## Task item
Return exactly the lines below, starting with the one that has "exact congrArg (Finsupp.single" and going on through the one that has "omit [IsIntegral C.left]".

## Provided material
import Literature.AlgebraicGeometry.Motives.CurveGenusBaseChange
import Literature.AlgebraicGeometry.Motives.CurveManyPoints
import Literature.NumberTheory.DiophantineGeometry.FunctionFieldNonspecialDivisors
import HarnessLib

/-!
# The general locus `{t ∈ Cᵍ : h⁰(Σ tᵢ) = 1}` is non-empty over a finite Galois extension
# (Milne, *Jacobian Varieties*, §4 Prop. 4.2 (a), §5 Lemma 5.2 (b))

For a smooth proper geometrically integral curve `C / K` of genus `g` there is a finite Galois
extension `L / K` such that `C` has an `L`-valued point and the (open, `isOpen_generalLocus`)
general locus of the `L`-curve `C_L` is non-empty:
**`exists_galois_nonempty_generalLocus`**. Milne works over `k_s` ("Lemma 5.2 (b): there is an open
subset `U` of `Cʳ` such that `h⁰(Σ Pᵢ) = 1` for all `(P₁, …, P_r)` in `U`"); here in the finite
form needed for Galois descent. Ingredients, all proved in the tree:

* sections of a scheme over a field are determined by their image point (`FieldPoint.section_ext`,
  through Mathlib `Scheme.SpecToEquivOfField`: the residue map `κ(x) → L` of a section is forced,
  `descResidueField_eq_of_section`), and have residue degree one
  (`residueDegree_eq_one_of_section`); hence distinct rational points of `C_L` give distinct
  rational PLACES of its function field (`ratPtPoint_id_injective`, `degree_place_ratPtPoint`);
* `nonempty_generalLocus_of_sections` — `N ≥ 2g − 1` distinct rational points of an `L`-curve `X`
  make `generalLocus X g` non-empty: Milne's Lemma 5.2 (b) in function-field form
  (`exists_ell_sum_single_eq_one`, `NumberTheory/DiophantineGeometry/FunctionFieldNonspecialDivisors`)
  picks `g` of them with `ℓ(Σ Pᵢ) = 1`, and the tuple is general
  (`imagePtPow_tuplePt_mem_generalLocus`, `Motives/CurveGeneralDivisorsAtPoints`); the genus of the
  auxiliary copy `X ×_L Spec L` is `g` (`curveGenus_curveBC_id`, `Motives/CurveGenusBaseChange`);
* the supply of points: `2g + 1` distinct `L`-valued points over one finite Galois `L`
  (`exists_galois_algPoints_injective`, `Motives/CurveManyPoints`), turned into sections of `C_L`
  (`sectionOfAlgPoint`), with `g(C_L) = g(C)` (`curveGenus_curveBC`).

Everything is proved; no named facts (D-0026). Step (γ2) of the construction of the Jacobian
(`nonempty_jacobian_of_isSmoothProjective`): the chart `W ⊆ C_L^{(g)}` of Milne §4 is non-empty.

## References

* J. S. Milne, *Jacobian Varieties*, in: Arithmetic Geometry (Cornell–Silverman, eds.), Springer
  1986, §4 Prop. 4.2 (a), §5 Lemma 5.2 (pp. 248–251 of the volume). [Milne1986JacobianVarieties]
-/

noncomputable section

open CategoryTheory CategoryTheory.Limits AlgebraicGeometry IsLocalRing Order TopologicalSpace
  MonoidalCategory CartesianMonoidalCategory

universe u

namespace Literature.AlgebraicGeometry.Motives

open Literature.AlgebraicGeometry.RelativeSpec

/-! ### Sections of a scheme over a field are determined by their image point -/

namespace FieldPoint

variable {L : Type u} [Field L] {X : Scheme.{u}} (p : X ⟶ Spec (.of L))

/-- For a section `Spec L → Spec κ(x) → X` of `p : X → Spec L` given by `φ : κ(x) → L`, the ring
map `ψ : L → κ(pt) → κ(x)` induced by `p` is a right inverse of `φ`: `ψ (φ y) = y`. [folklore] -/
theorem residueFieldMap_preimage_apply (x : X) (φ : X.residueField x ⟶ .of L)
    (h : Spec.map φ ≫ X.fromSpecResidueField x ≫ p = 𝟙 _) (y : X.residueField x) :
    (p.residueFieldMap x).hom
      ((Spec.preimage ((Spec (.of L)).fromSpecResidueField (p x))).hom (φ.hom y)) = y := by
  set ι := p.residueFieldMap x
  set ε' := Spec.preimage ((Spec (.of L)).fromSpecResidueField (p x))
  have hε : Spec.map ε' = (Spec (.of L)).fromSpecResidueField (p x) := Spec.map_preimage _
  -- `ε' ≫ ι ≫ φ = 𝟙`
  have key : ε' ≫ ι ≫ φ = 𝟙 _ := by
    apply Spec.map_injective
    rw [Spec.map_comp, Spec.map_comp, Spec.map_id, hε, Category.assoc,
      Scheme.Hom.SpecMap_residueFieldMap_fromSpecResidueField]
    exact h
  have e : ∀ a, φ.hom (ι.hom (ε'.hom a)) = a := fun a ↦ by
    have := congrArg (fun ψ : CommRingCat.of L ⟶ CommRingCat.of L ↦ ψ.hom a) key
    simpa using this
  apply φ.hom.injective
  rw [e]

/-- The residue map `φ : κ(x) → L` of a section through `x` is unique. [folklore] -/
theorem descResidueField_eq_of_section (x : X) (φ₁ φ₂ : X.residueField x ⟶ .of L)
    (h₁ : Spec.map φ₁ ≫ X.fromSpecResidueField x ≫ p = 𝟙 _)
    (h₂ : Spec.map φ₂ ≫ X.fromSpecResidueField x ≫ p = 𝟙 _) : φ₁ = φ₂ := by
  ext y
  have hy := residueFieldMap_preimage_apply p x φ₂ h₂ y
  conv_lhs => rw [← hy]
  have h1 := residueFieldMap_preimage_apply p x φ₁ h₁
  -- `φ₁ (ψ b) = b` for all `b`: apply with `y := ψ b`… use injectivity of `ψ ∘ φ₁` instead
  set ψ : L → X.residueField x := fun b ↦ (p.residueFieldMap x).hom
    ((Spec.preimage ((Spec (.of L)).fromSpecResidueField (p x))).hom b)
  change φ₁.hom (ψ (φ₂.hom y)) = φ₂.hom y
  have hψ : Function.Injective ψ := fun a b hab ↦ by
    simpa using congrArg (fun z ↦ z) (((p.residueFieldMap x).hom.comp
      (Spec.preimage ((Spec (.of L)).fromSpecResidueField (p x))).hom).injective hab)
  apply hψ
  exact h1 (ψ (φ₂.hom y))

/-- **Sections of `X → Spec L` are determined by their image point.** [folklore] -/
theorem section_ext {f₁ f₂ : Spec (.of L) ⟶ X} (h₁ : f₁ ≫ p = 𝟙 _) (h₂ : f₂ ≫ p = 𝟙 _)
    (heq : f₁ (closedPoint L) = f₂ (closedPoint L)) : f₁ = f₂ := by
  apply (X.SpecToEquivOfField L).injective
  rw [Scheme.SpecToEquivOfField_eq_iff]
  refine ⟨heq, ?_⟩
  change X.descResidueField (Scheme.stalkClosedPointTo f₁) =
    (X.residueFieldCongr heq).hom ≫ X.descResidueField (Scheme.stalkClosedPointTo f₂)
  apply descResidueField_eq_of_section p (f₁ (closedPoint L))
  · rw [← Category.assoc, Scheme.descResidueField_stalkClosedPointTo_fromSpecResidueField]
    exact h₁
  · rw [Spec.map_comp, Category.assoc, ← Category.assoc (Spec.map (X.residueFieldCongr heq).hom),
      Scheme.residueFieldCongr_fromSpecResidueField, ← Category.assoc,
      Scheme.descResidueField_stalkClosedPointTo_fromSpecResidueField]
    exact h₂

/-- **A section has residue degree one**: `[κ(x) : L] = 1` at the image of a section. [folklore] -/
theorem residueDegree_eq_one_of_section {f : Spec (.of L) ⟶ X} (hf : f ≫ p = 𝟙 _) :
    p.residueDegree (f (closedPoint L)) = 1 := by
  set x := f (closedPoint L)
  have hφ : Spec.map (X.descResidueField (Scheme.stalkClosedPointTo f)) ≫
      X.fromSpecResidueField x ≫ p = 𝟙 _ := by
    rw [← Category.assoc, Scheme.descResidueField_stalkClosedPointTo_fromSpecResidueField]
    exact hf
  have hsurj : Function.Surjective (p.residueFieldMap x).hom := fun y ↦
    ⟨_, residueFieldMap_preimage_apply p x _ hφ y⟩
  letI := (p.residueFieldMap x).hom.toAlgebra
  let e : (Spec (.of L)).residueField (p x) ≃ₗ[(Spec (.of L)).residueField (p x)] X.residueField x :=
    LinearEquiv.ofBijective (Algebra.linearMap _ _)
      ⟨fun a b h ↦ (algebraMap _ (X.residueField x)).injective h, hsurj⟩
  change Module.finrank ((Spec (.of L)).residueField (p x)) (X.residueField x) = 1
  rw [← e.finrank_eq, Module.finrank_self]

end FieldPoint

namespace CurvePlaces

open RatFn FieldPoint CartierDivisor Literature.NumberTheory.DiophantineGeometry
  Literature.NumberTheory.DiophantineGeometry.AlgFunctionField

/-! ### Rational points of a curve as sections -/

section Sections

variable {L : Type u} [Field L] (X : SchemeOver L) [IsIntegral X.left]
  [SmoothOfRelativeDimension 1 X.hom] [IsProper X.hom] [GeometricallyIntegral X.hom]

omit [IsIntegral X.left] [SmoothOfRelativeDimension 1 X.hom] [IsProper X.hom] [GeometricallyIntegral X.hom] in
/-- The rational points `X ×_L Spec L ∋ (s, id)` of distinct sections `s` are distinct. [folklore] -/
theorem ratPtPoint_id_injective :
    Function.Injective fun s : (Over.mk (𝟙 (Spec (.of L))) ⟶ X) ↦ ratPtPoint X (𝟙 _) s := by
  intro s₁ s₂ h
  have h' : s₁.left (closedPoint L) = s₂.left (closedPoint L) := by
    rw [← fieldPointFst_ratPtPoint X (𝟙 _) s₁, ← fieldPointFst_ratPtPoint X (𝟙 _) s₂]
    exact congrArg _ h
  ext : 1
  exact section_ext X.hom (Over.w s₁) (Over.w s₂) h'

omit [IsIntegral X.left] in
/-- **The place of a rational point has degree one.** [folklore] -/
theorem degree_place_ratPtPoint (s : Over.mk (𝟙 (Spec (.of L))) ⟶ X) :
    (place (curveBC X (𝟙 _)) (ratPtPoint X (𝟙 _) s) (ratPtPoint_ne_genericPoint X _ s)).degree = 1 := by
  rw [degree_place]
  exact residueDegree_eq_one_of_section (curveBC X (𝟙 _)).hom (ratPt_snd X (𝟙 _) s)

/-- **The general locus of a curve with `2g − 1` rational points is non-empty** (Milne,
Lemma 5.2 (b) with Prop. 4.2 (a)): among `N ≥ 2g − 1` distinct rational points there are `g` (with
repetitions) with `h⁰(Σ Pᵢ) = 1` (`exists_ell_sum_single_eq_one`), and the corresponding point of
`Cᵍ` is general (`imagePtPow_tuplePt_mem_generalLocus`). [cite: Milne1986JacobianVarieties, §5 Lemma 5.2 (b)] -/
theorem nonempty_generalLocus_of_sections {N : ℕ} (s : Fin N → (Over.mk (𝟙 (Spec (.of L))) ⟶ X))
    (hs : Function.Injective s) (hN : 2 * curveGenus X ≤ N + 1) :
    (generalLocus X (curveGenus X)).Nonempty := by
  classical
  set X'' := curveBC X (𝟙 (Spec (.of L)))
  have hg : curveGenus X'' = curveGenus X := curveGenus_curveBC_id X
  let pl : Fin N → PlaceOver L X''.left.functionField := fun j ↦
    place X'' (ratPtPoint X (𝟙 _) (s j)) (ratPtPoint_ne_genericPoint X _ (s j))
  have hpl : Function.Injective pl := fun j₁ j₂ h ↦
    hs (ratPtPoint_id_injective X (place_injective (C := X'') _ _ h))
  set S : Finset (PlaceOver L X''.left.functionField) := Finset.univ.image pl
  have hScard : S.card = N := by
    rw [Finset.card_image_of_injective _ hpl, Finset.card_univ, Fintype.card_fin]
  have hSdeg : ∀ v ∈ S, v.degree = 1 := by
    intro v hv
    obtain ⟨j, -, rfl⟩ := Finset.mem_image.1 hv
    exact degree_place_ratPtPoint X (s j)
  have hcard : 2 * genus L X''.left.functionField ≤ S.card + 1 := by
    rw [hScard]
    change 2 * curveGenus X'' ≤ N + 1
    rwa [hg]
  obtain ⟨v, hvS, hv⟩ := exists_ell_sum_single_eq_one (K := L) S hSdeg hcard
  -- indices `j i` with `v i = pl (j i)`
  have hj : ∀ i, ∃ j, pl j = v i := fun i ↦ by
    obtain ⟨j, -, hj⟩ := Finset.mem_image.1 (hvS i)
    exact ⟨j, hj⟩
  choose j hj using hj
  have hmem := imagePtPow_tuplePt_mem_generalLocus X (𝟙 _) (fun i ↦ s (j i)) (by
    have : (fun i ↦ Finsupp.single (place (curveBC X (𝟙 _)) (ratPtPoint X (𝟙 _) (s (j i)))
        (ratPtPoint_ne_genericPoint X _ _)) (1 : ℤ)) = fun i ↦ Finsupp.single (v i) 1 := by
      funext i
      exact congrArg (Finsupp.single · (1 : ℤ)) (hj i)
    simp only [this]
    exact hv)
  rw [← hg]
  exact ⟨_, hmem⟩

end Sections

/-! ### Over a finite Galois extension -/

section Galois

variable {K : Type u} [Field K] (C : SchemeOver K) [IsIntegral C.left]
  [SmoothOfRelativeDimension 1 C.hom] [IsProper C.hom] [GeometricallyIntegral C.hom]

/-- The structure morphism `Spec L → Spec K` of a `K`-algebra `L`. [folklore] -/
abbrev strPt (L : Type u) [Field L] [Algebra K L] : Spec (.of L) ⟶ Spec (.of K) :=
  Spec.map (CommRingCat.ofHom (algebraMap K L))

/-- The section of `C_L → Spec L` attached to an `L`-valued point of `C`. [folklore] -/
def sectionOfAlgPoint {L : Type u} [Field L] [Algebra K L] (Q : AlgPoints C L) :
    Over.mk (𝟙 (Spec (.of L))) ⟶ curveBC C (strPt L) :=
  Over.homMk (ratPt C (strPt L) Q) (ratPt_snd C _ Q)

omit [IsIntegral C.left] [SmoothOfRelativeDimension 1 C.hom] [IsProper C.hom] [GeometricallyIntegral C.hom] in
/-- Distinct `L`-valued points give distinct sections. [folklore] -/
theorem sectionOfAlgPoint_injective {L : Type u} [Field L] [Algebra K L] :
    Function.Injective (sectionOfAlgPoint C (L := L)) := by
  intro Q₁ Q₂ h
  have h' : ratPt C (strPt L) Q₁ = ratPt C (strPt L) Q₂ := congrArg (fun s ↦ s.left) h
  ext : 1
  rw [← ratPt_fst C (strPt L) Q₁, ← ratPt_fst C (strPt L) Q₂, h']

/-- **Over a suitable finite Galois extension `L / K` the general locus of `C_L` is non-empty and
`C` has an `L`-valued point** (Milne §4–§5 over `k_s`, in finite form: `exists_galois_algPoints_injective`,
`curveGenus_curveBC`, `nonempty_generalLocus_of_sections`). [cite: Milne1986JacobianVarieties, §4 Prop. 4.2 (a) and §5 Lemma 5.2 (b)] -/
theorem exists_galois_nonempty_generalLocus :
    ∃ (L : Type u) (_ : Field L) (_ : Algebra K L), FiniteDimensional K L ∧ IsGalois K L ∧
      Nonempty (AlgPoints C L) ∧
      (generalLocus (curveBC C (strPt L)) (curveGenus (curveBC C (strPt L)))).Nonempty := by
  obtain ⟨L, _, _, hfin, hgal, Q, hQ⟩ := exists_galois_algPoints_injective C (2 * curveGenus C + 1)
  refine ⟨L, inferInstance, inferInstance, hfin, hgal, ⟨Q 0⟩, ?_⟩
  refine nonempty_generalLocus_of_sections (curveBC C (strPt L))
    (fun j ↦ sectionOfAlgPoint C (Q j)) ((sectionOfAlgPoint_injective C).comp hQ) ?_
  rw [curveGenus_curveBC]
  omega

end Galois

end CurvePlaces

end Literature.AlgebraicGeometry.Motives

## Solution
      exact congrArg (Finsupp.single · (1 : ℤ)) (hj i)
    simp only [this]
    exact hv)
  rw [← hg]
  exact ⟨_, hmem⟩

end Sections

/-! ### Over a finite Galois extension -/

section Galois

variable {K : Type u} [Field K] (C : SchemeOver K) [IsIntegral C.left]
  [SmoothOfRelativeDimension 1 C.hom] [IsProper C.hom] [GeometricallyIntegral C.hom]

/-- The structure morphism `Spec L → Spec K` of a `K`-algebra `L`. [folklore] -/
abbrev strPt (L : Type u) [Field L] [Algebra K L] : Spec (.of L) ⟶ Spec (.of K) :=
  Spec.map (CommRingCat.ofHom (algebraMap K L))

/-- The section of `C_L → Spec L` attached to an `L`-valued point of `C`. [folklore] -/
def sectionOfAlgPoint {L : Type u} [Field L] [Algebra K L] (Q : AlgPoints C L) :
    Over.mk (𝟙 (Spec (.of L))) ⟶ curveBC C (strPt L) :=
  Over.homMk (ratPt C (strPt L) Q) (ratPt_snd C _ Q)

omit [IsIntegral C.left] [SmoothOfRelativeDimension 1 C.hom] [IsProper C.hom] [GeometricallyIntegral C.hom] in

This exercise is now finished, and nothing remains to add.